Dawson threw a glance over his shoulder to the cliff-side home of Captain and Mrs. Barrett. The building housed the one idea he never imagined he could want.

Catherine.

Don’t dwell on this waif. She’s not yours to want after or worry about.

His brother was another story. Nathaniel had a great mind for sailing, but he had always been bohemian, never content to stay still for long.

A riotous slosh sounded in an alcove to his left and captured his attention. Inch by inch, he guided Gypsy closer to the rocky cliff, afraid of what he might find there. He thought perhaps a fish or some other sea creature had washed ashore, unable to make its way back out to sea.

As he stole closer, he made out the form, but it was not a fish or any other animal he had ever seen wash up on the beach before.

Wrapped in wispy white fabric that rippled in the wind, a ghostly female figure began to solidify in his sight. Dawson pulled Gypsy to a standstill. It reminded him of mermaid stories he had heard as a child, but this was no mermaid. This was an apparition, floating along on the breeze.

The fabric she wore was so thin he could make out the supple curves of her breasts, his eyes traveling down over her full hips, and the long slender legs that carried her to the water’s edge.

Dawson rubbed his eyes with his fists. Surely, the moonlight had deceived him.

When he looked back the image before him remained and his body responded to the nearly bare-skinned specter, so pale in the night. Dawson stared in silence, her body dancing, gyrating beneath the pale moon. The unwelcome tightening of his breeches made him well aware that this ghost was far more than a figment of his imagination. Her lengthy dark tresses trailed behind her, making him think of a mermaid’s tail. But her thin cotton nightgown revealed no signs of transformation as it clung to her shapely thighs. As she waded further into the water, a sharp gust of wind caught the top of her gown, billowing the wide neckline over her flesh. The moonlight caught her profile for a moment. The dainty nose and pouty lips seemed suddenly familiar, but they slipped into the shadows as his eyes fell to the rise and fall of her breasts again.

That’s when it hit him.

Catherine!

Gone was the prim and proper young woman from earlier in the evening. The stiffness in her before had given way to a sensuality so fluid he could feel it in the air and her movements. Her body tempted him like a waking dream, as she blew in on the breeze, wild and free. It reminded him of desires he had not visited in years.

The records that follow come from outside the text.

import Summits.ResolutionOfSingularities.ResolutionOfSingularities.Theorems.FrobeniusLadderFRationalResolutionEtaleLocalLogRegular
import Mathlib.AlgebraicGeometry.Morphisms.UniversallyOpen
import HarnessLib

/-!
# Crux `FrobeniusLadder.FRationalResolution` (stmt-ResolutionOfSingularities-15317), line `redirect`,
# stub `stub_diagonalizableQuotientResolution` — **under `hq` verbatim, `X` carries a FINITE étale
# cover by affine pieces each Kato-log-regular for one fs chart**: every field of the tree's
# `EtaleLogAtlas` (Nizioł 2006 §2; `Niziol2006_logRegularScheme_hasResolution`, PROVED in the tree)
# EXCEPT the compatibility `chart_compatible` of the charts on the fibre products

This makes the remaining GLUING problem of the stub literal: the tree's
`Niziol2006_logRegularScheme_hasResolution_holds` resolves any quasi-compact scheme with a log
regular `EtaleLogAtlas`; the data below (finite index, étale jointly surjective affine pieces
`Spec Tᵢ → X`, fs spanning chart monoids, charts log regular at every prime) is such an atlas up to
the ONE missing field `chart_compatible` — the charts at different points are chosen independently
(adapted parameters and units at each point) and do NOT in general generate the same log structure
on overlaps (e.g. the `A₁`-quotient `k[s,t]^{μ₂}`: the charts built from the parameter systems
`(s,t)` and `(s+t,t)` have different boundaries). Finiteness: `X → Spec k` quasi-compact, étale maps
are open (flat + locally of finite presentation ⇒ universally open).

* **`exists_finite_etale_logRegular_cover_of_hq`** — the statement of the title.

Honest label: packaging of the line's ceiling (no stub closed; the gap is `chart_compatible`, i.e.
a global toroidal structure, or a chart-independent functorial resolution — Bergh–Rydh). No
definitions, no named facts, no sorry. [cite: Kato1994, (1.5), Def. (2.1)] [cite: Niziol2006, §2.1]
-/

noncomputable section

-- single-problem summit: the doubled namespace component is forced
set_option linter.dupNamespace false

open CategoryTheory AlgebraicGeometry
open Literature.AlgebraicGeometry.Resolution

namespace Summit.ResolutionOfSingularities.ResolutionOfSingularities.Theorems.FRationalResolution.EtaleLogRegularCover

/-- **A finite étale cover of `X` by affine log-regular fs-chart pieces, under `hq` verbatim.**
For `X` quasi-compact over the field `k` satisfying the hypothesis `hq` of
`stub_diagonalizableQuotientResolution`: finitely many étale `ψᵢ : Spec Tᵢ → X`, jointly
surjective, `Tᵢ` Noetherian, each with a chart `χᵢ : Pᵢ → Tᵢ` by a finitely generated submonoid
`Pᵢ ⊆ ℤ^{Nᵢ}` saturated in `ℤ^{Nᵢ}` and spanning it, Kato-log-regular at every prime of `Tᵢ`.
[cite: Kato1994, (1.5), Def. (2.1)] [cite: Niziol2006, §2.1] -/
theorem exists_finite_etale_logRegular_cover_of_hq (k : Type) [Field k] (X : Scheme.{0})
    (g : X ⟶ Spec (.of k)) [QuasiCompact g]
    (hq : ∀ x : X, ∃ (A : Type) (_ : AddCommGroup A) (_ : Finite A) (_ : DecidableEq A)
        (S : Type) (_ : CommRing S) (_ : Algebra k S) (𝒮 : A → Submodule k S)
        (_ : GradedAlgebra 𝒮), Algebra.FiniteType k S ∧ IsRegularRing S ∧
        ∃ φ : Spec (.of (𝒮 0)) ⟶ X, Etale φ ∧ x ∈ Set.range φ ∧
          φ ≫ g = Spec.map (CommRingCat.ofHom (algebraMap k (𝒮 0)))) :
    ∃ (ι : Type) (_ : Finite ι) (T : ι → Type) (_ : ∀ i, CommRing (T i))
      (_ : ∀ i, IsNoetherianRing (T i)) (ψ : ∀ i, Spec (.of (T i)) ⟶ X),
      (∀ i, Etale (ψ i)) ∧ (∀ x : X, ∃ (i : ι) (u : Spec (.of (T i))), ψ i u = x) ∧
      ∀ i, ∃ (N : ℕ) (P' : AddSubmonoid (Fin N → ℤ)) (χ : Multiplicative P' →* T i),
        P'.FG ∧ (∀ (v : Fin N → ℤ) (m : ℕ), 0 < m → m • v ∈ P' → v ∈ P') ∧
          Submodule.span ℤ (P' : Set (Fin N → ℤ)) = ⊤ ∧
          ∀ (𝔓 : Ideal (T i)) [𝔓.IsPrime], LogChart.IsLogRegularAt (A := T i) P' χ 𝔓 := by
  classical
  -- the étale log-regular neighbourhoods, point by point
  choose T instT instN ψ hψet hxψ hchart using
    EtaleLocalLogRegular.exists_etale_nhd_logRegular_of_hq k X g hq
  -- their images form an open cover of the quasi-compact space `X`
  have hopen : ∀ x : X, IsOpen (Set.range (ψ x).base) := fun x => by
    haveI := hψet x
    exact (ψ x).isOpenMap.isOpen_range
  have hcompact : IsCompact (Set.univ : Set X) := by
    haveI : CompactSpace (Spec (.of k) : Scheme.{0}) := by
      constructor
      exact (isAffineOpen_top (Spec (CommRingCat.of k))).isCompact
    haveI : CompactSpace X := QuasiCompact.compactSpace_of_compactSpace g
    exact isCompact_univ
  obtain ⟨s, hs⟩ := hcompact.elim_finite_subcover (fun x : X => Set.range (ψ x).base) hopen
    (fun x _ => Set.mem_iUnion.mpr ⟨x, hxψ x⟩)
  refine ⟨↥s, inferInstance, fun i => T i, fun i => instT i, fun i => instN i, fun i => ψ i,
    fun i => hψet i, fun x => ?_, fun i => hchart i⟩
  obtain ⟨i, hi⟩ := Set.mem_iUnion.mp (hs (Set.mem_univ x))
  obtain ⟨hi, hx⟩ := Set.mem_iUnion.mp hi
  obtain ⟨u, hu⟩ := hx
  exact ⟨⟨i, hi⟩, u, hu⟩

end Summit.ResolutionOfSingularities.ResolutionOfSingularities.Theorems.FRationalResolution.EtaleLogRegularCover

end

In the moon’s glow, milky skinned and delicate, Catherine was oblivious that anyone watched her dance of free-spirited joy.

Dawson’s blood pounded in his veins the longer he spied on the young minx.

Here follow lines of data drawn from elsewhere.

import Summits.QuantumFields.BalabanUV.T4Continuum.Support.ShellMeasureLiveEndOneCallSlotHistories
import Summits.QuantumFields.BalabanUV.T4Continuum.Support.ShellMeasureHistoriesTransport
import Summits.QuantumFields.BalabanUV.T4Continuum.Support.ShellMeasureRootCompositionHistoriesFine

/-!
# `T4Continuum.ShellMeasureLiveEndOneCallHistoriesFine` — row S103b file 3‴ «THE ONE CALL ON THE HISTORIES ROAD, FINE CURRENCY»: END-II (S99 f3b) per history on the
# slot's OWN layer (KEPT host, S99 f4) ∘ S103a §3c's TRANSPORT ∘ the crew's histories-road END-I OF RECORD S93 §3 (`LocalRate` BY NAME)
(cell `pub-balaban`, sub-cell `t4`, NE7c (node U5b); crew unit `b2b-balaban-t4-ne7c-formalise-leaf-09` gen 13; owner table row **S103b** (R-ne7cp1-g35-6 (b):
CLAIM journal l.21414); the FINE-CURRENCY TWIN of file 2‴ `ShellMeasureLiveEndOneCallHistories` (which closes with the owner's S90 f3 in threshold
units): imports file 1‴ `ShellMeasureLiveEndOneCallSlotHistories` (S99 f3b ∘ S90 per `(r,K,t,s,τ)`), S103a `ShellMeasureHistoriesTransport` v1.1 (leaf-08-g16: §3c
`hac_histories_fine_of_layers`, XREAD C-ne7cleaf03g8-3's point) and S93 `ShellMeasureRootCompositionHistoriesFine` (leaf-05-g9: §3
`shellWeightBound_histories_fine_of_localRate` — the histories-road END-I OF RECORD, D-ne7cp1-g33-1) ONLY; [folklore]; 0 `def`, 0 `def … : Prop`,
0 sorry, 0 cite; END-II block generated by `gen103.py` mode `histL`)

HONEST FRAMING.  Finite four-torus programme, rung (B)+1 only — NOT infinite volume, NOT a mass gap, NOT the Clay problem, NOT summit progress; (B),
`BetaPertHyp`, (B^μ) not consumed.  NE7c (`T4IndicatorShell.ShellWeightBound`) is NOT PRINTED in [Balaban 1983–89] and NOT PROVED; «NE7c ⇐ the named
binders» (trigger c3): every binder below is DISPLAYED, asserted by nobody; no estimate of Bałaban's is discharged; `LocalRate` is node U1b's NOT-PRINTED
output shape, consumed BY NAME (c4).  What this declaration changes is OUR bookkeeping: END-I's (R)+[dict] rows R23d (`T A B shA shB pieceA pieceB MA MB
hFfin sh_nonneg… total_ge…`, class O in the owner's census) are PROVED by the histories road (S24∕S93) instead of displayed; what ENTERS
is the histories structure (`T C small lvl`, the history laws `ν r K t τ` on the common space `Ω K`, END-I's variables `v r K t s`), the LAYER READING maps
`π r K s : Ω K → GaugeField (P r K s) (jl r K s) SU2` with the RAW reading `v = u ∘ π` and the identification `(histLaw …).map π = fieldMeasure.withDensity F`
per history ([O] — node O's dictionary; INHABITABLE by the designed objects because the layer measure is the KEPT one `𝟙{u < ε·η²}·F` —
leaf-03-g8's N-ne7cleaf03g8-1 ∕ owner R-ne7cp1-g36-7 (b): `ShellMeasureHistoriesTransportKept.map_withDensity_tower_indicator`), `LocalRate` + identities + floor ([N]∕[O]).
HONEST DEPENDENCY (cell): continuum YM on T⁴ ⇐ BetaPertH ∧ nine spine estimates (0/9 proved); BetaPertH ⇐ (D1) ∧ (D4) ∧ CAP+tail; G-an2-4 gates asym,
D1 and NE2/3/4.

WHAT IS PROVED ([folklore]).  **`shellWeightBound_histories_oneCall_fine_cfB7`**: as file 2‴, in S93's FINE currency — file 1‴'s threshold-units (M1) per `(r,K,t,s,τ)` is read back RAW
(`u` at threshold `ε·η²`, S90 `slotAntiConcentration_fine_iff`), lifted to the level constant by `hDslot`, transported by S103a §3c
`hac_histories_fine_of_layers` (RAW reading `v = u ∘ π`, fine scales `ηr K s := η r (jl r K s)`) to the `s`-small partial laws with the FINE profile
`ε (K − lvl K s)·η r (jl r K s)²`, and closed by S93 §3 `shellWeightBound_histories_fine_of_localRate` (realisation identities for `v∕η²`, floor, window,
`D ≤ D̄`, `LocalRate` BY NAME).  CONCLUSION LITERALLY S93 §3's: `ShellWeightBound l₀ T (histWeight … fine profile) (…) (histShell … of the normalised pairs)
(…) (fun K => Σ_{s∈C K} D true (lvl K s)·geomWidth … + Σ D false …)`.  (x3‴) as file 2‴.
-/

noncomputable section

Those supple curves had crossed his mind earlier in the evening, those swells and dips along her edges made his fingers itch and his manhood betray him in the most uncomfortable way.

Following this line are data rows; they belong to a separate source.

import Literature.Dynamics.Hyperbolic.ChowLinPalmerShadowing
import Mathlib.Analysis.Calculus.FDeriv.Comp

/-!
# Calculus of a Chow–Lin–Palmer hyperbolic structure: restriction, splitting algebra, transport along iterates

Topic `Literature/Dynamics/Hyperbolic`.  Elementary consequences of the hypothesis structure
`IsCLPHyperbolicSet ψ T P Q N λ Δ` (`Literature/Dynamics/Hyperbolic/ChowLinPalmerShadowing.lean`, Pilyugin1999
§1.3.4 (1.86)–(1.88)) used by the tracking theorem (`HyperbolicTracking.lean`) and by any other dichotomy
estimate along orbits in `T`:

* `IsCLPHyperbolicSet.mono` — restriction to a positively invariant subset (e.g. `{p₀} ⊆ {p₀} ∪ {q_n}`);
* the projector algebra on `T` (`P x + Q x = id`, `P`/`Q` idempotent and mutually annihilating on ranges);
* transport along iterates: the chain rule `D(ψ^{a+b})(x) = D(ψ^a)(ψ^b x) ∘ D(ψ^b)(x)`, invariance of the
  stable ranges and bijectivity on the unstable ranges under `D(ψ^m)(x)`, the stable `m`-step bound
  `‖D(ψ^m)(x) P(x) v‖ ≤ Nλ^m‖v‖` for ALL `m ≥ 0`, and the unstable `m`-step SOLVE (the unique preimage in `U(x)`
  of `Q(ψ^m x) v` under `D(ψ^m)(x)` has norm `≤ Nλ^m ‖v‖`) — no inverse operators are ever formed.

All statements are folklore linear algebra / calculus; no invertibility of `ψ` or `Dψ` is used.
References: S. Yu. Pilyugin, *Shadowing in Dynamical Systems*, LNM 1706 (1999), §1.3.4 [Pilyugin1999].
-/

noncomputable section

open Set Function Metric
open scoped Topology

namespace Literature.Dynamics.Hyperbolic

variable {E : Type*} [NormedAddCommGroup E] [NormedSpace ℝ E]

/-! ## Restriction of a Chow–Lin–Palmer structure to a positively invariant subset -/

/-- A Chow–Lin–Palmer hyperbolic structure restricts to every positively invariant subset (same projectors and
constants); e.g. to the fixed point `{p₀}` of a homoclinic loop `{p₀} ∪ {q_n}`. [folklore] -/
theorem IsCLPHyperbolicSet.mono {ψ : E → E} {T T' : Set E} {P Q : E → E →L[ℝ] E} {N lam Δ : ℝ}
    (h : IsCLPHyperbolicSet ψ T P Q N lam Δ) (hT' : T' ⊆ T) (hmaps : MapsTo ψ T' T') :
    IsCLPHyperbolicSet ψ T' P Q N lam Δ where
  contDiff := h.contDiff
  mapsTo := hmaps
  add_eq x hx := h.add_eq x (hT' hx)
  isIdempotentElem x hx := h.isIdempotentElem x (hT' hx)
  continuousOn_P := h.continuousOn_P.mono hT'
  continuousOn_Q := h.continuousOn_Q.mono hT'
  mapsTo_stable x hx := h.mapsTo_stable x (hT' hx)
  bijOn_unstable x hx := h.bijOn_unstable x (hT' hx)
  antilipschitz_unstable x hx := h.antilipschitz_unstable x (hT' hx)
  N_pos := h.N_pos
  lam_pos := h.lam_pos
  lam_lt_one := h.lam_lt_one
  norm_P_le x hx := h.norm_P_le x (hT' hx)
  norm_Q_le x hx := h.norm_Q_le x (hT' hx)
  norm_fderiv_iterate_comp_P_le x hx := h.norm_fderiv_iterate_comp_P_le x (hT' hx)
  norm_le_of_fderiv_iterate_eq x hx := h.norm_le_of_fderiv_iterate_eq x (hT' hx)
  Δ_pos := h.Δ_pos
  bounded := by
    obtain ⟨M, hM⟩ := h.bounded
    exact ⟨M, fun y hy => hM y (cthickening_subset_of_subset Δ hT' hy)⟩
  uniformContinuousOn := h.uniformContinuousOn.mono (cthickening_subset_of_subset Δ hT')
  uniformContinuousOn_fderiv := h.uniformContinuousOn_fderiv.mono (cthickening_subset_of_subset Δ hT')

/-! ## Algebra of the splitting along a CLP set -/

section Algebra

variable {ψ : E → E} {T : Set E} {P Q : E → E →L[ℝ] E} {N lam Δ : ℝ}

/-- `P x + Q x = id` on `T`, applied. [folklore] -/
theorem IsCLPHyperbolicSet.P_add_Q_apply (h : IsCLPHyperbolicSet ψ T P Q N lam Δ) {x : E} (hx : x ∈ T)
    (v : E) : P x v + Q x v = v := by
  have := congrArg (fun f : E →L[ℝ] E => f v) (h.add_eq x hx)
  simpa using this

/-- `P x` is the identity on its range. [folklore] -/
theorem IsCLPHyperbolicSet.P_apply_of_mem (h : IsCLPHyperbolicSet ψ T P Q N lam Δ) {x : E} (hx : x ∈ T)
    {w : E} (hw : w ∈ range (P x)) : P x w = w := by
  obtain ⟨v, rfl⟩ := hw
  have := congrArg (fun f : E →L[ℝ] E => f v) (h.isIdempotentElem x hx)
  simpa using this

/-- `P x` kills the range of `Q x`. [folklore] -/
theorem IsCLPHyperbolicSet.P_apply_of_mem_Q (h : IsCLPHyperbolicSet ψ T P Q N lam Δ) {x : E} (hx : x ∈ T)
    {w : E} (hw : w ∈ range (Q x)) : P x w = 0 := by
  obtain ⟨v, rfl⟩ := hw
  have hQ : Q x v = v - P x v := eq_sub_of_add_eq' (h.P_add_Q_apply hx v)
  rw [hQ, map_sub, h.P_apply_of_mem hx (mem_range_self v), sub_self]

/-- `Q x` is the identity on its range. [folklore] -/
theorem IsCLPHyperbolicSet.Q_apply_of_mem_Q (h : IsCLPHyperbolicSet ψ T P Q N lam Δ) {x : E} (hx : x ∈ T)
    {w : E} (hw : w ∈ range (Q x)) : Q x w = w := by
  have h1 := h.P_add_Q_apply hx w
  rw [h.P_apply_of_mem_Q hx hw, zero_add] at h1
  exact h1

/-- `Q x` kills the range of `P x`. [folklore] -/
theorem IsCLPHyperbolicSet.Q_apply_of_mem_P (h : IsCLPHyperbolicSet ψ T P Q N lam Δ) {x : E} (hx : x ∈ T)
    {w : E} (hw : w ∈ range (P x)) : Q x w = 0 := by
  have h1 := h.P_add_Q_apply hx w
  rw [h.P_apply_of_mem hx hw] at h1
  simpa using h1

/-- The range of a continuous linear map is closed under subtraction. [folklore] -/
theorem sub_mem_range_clm (L : E →L[ℝ] E) {a b : E} (ha : a ∈ range L) (hb : b ∈ range L) :
    a - b ∈ range L := by
  obtain ⟨u, rfl⟩ := ha; obtain ⟨v, rfl⟩ := hb
  exact ⟨u - v, map_sub L u v⟩

/-- The range of a continuous linear map is closed under finite sums. [folklore] -/
theorem sum_mem_range_clm (L : E →L[ℝ] E) {ι : Type*} (s : Finset ι) (f : ι → E)
    (hf : ∀ i ∈ s, f i ∈ range L) : ∑ i ∈ s, f i ∈ range L := by
  classical
  induction s using Finset.induction_on with
  | empty => exact ⟨0, by simp⟩
  | insert a s has ih =>
    rw [Finset.sum_insert has]
    obtain ⟨u, hu⟩ := hf a (Finset.mem_insert_self a s)
    obtain ⟨v, hv⟩ := ih fun i hi => hf i (Finset.mem_insert_of_mem hi)
    exact ⟨u + v, by rw [map_add, hu, hv]⟩

/-! ### Iterates along an orbit in `T` -/

omit [NormedAddCommGroup E] [NormedSpace ℝ E] in
/-- Along a finite orbit segment, `ψ^[m] (y j) = y (j + m)`. [folklore] -/
theorem iterate_orbit {y : ℕ → E} {n : ℕ} (hy : ∀ i, i < n → ψ (y i) = y (i + 1)) {j m : ℕ}
    (hjm : j + m ≤ n) : ψ^[m] (y j) = y (j + m) := by
  induction m with
  | zero => simp
  | succ m ih =>
    rw [Function.iterate_succ_apply', ih (by omega), hy (j + m) (by omega)]
    rfl

/-- `T` is invariant under all iterates. [folklore] -/
theorem IsCLPHyperbolicSet.iterate_mem (h : IsCLPHyperbolicSet ψ T P Q N lam Δ) {x : E} (hx : x ∈ T)
    (m : ℕ) : ψ^[m] x ∈ T :=
  (h.mapsTo.iterate m) hx

/-- Iterates of a `C¹` map are differentiable. [folklore] -/
theorem IsCLPHyperbolicSet.differentiable_iterate (h : IsCLPHyperbolicSet ψ T P Q N lam Δ) (m : ℕ) :
    Differentiable ℝ (ψ^[m]) :=
  (h.contDiff.differentiable one_ne_zero).iterate m

/-- CHAIN RULE FOR ITERATES: `D(ψ^{a+b})(x) = D(ψ^a)(ψ^b x) ∘ D(ψ^b)(x)`. [folklore] -/
theorem IsCLPHyperbolicSet.fderiv_iterate_add (h : IsCLPHyperbolicSet ψ T P Q N lam Δ) (a b : ℕ) (x : E) :
    fderiv ℝ (ψ^[a + b]) x = (fderiv ℝ (ψ^[a]) (ψ^[b] x)).comp (fderiv ℝ (ψ^[b]) x) := by
  rw [Function.iterate_add]
  exact fderiv_comp x ((h.differentiable_iterate a) _) ((h.differentiable_iterate b) x)

/-- One more step on the left: `D(ψ^{m+1})(x) = Dψ(ψ^m x) ∘ D(ψ^m)(x)`. [folklore] -/
theorem IsCLPHyperbolicSet.fderiv_iterate_succ (h : IsCLPHyperbolicSet ψ T P Q N lam Δ) (m : ℕ) (x : E) :
    fderiv ℝ (ψ^[m + 1]) x = (fderiv ℝ ψ (ψ^[m] x)).comp (fderiv ℝ (ψ^[m]) x) := by
  have := h.fderiv_iterate_add 1 m x
  simpa only [Nat.add_comm 1 m, Function.iterate_one] using this

/-- STABLE TRANSPORT: `D(ψ^m)(x)` maps `S(x) = range (P x)` into `S(ψ^m x)`. [folklore] -/
theorem IsCLPHyperbolicSet.mapsTo_stable_iterate (h : IsCLPHyperbolicSet ψ T P Q N lam Δ) {x : E}
    (hx : x ∈ T) : ∀ m : ℕ, MapsTo (fderiv ℝ (ψ^[m]) x) (range (P x)) (range (P (ψ^[m] x)))
  | 0 => by
    intro w hw
    simpa only [Function.iterate_zero, fderiv_id, ContinuousLinearMap.coe_id', id_eq] using hw
  | m + 1 => by
    intro w hw
    rw [h.fderiv_iterate_succ m x, ContinuousLinearMap.coe_comp, Function.comp_apply,
      Function.iterate_succ_apply']
    exact h.mapsTo_stable _ (h.iterate_mem hx m) (h.mapsTo_stable_iterate hx m hw)

/-- UNSTABLE TRANSPORT: `D(ψ^m)(x) : U(x) → U(ψ^m x)` is a bijection. [folklore] -/
theorem IsCLPHyperbolicSet.bijOn_unstable_iterate (h : IsCLPHyperbolicSet ψ T P Q N lam Δ) {x : E}
    (hx : x ∈ T) : ∀ m : ℕ, BijOn (fderiv ℝ (ψ^[m]) x) (range (Q x)) (range (Q (ψ^[m] x)))
  | 0 => by
    simp only [Function.iterate_zero, fderiv_id, ContinuousLinearMap.coe_id', id_eq]
    exact bijOn_id _
  | m + 1 => by
    rw [h.fderiv_iterate_succ m x, ContinuousLinearMap.coe_comp, Function.iterate_succ_apply']
    exact (h.bijOn_unstable _ (h.iterate_mem hx m)).comp (h.bijOn_unstable_iterate hx m)

/-- STABLE `m`-STEP BOUND (all `m ≥ 0`): `‖D(ψ^m)(x) P(x) v‖ ≤ N λ^m ‖v‖`. [folklore] -/
theorem IsCLPHyperbolicSet.norm_fderiv_iterate_P_le (h : IsCLPHyperbolicSet ψ T P Q N lam Δ) {x : E}
    (hx : x ∈ T) (m : ℕ) (v : E) : ‖fderiv ℝ (ψ^[m]) x (P x v)‖ ≤ N * lam ^ m * ‖v‖ := by
  rcases Nat.eq_zero_or_pos m with rfl | hm
  · simp only [Function.iterate_zero, fderiv_id, ContinuousLinearMap.coe_id', id_eq, pow_zero, mul_one]
    exact (ContinuousLinearMap.le_opNorm _ _).trans
      (mul_le_mul_of_nonneg_right (h.norm_P_le x hx) (norm_nonneg _))
  · have hb := h.norm_fderiv_iterate_comp_P_le x hx m hm
    calc ‖fderiv ℝ (ψ^[m]) x (P x v)‖ = ‖((fderiv ℝ (ψ^[m]) x).comp (P x)) v‖ := rfl
      _ ≤ ‖(fderiv ℝ (ψ^[m]) x).comp (P x)‖ * ‖v‖ := ContinuousLinearMap.le_opNorm _ _
      _ ≤ N * lam ^ m * ‖v‖ := mul_le_mul_of_nonneg_right hb (norm_nonneg _)

/-- UNSTABLE `m`-STEP SOLVE (all `m ≥ 0`): for every `v` there is `u ∈ U(x)` with `D(ψ^m)(x) u = Q(ψ^m x) v`
and `‖u‖ ≤ N λ^m ‖v‖`. [folklore] -/
theorem IsCLPHyperbolicSet.exists_unstable_solve (h : IsCLPHyperbolicSet ψ T P Q N lam Δ) {x : E}
    (hx : x ∈ T) (m : ℕ) (v : E) :
    ∃ u ∈ range (Q x), fderiv ℝ (ψ^[m]) x u = Q (ψ^[m] x) v ∧ ‖u‖ ≤ N * lam ^ m * ‖v‖ := by
  rcases Nat.eq_zero_or_pos m with rfl | hm
  · refine ⟨Q x v, mem_range_self v, ?_, ?_⟩
    · simp only [Function.iterate_zero, fderiv_id, ContinuousLinearMap.coe_id', id_eq]
    · simp only [pow_zero, mul_one]
      exact (ContinuousLinearMap.le_opNorm _ _).trans
        (mul_le_mul_of_nonneg_right (h.norm_Q_le x hx) (norm_nonneg _))
  · obtain ⟨u, hu, heq⟩ :=
      (h.bijOn_unstable_iterate hx m).surjOn (mem_range_self (f := Q (ψ^[m] x)) v)
    exact ⟨u, hu, heq, h.norm_le_of_fderiv_iterate_eq x hx m hm v u hu heq⟩

end Algebra

end Literature.Dynamics.Hyperbolic

end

His brother’s words taunted him. He might find someone else…it flickered through his mind in disdainful amusement.

Gall burned through him—for his body betrayed him in that instance.

He caught his breath and turned one last hungry gaze toward her before he rode off in the other direction.

Then he gave Gypsy full rein to slice through the night as she carried him away from a temptation that would burn him if he didn’t get as far away as possible.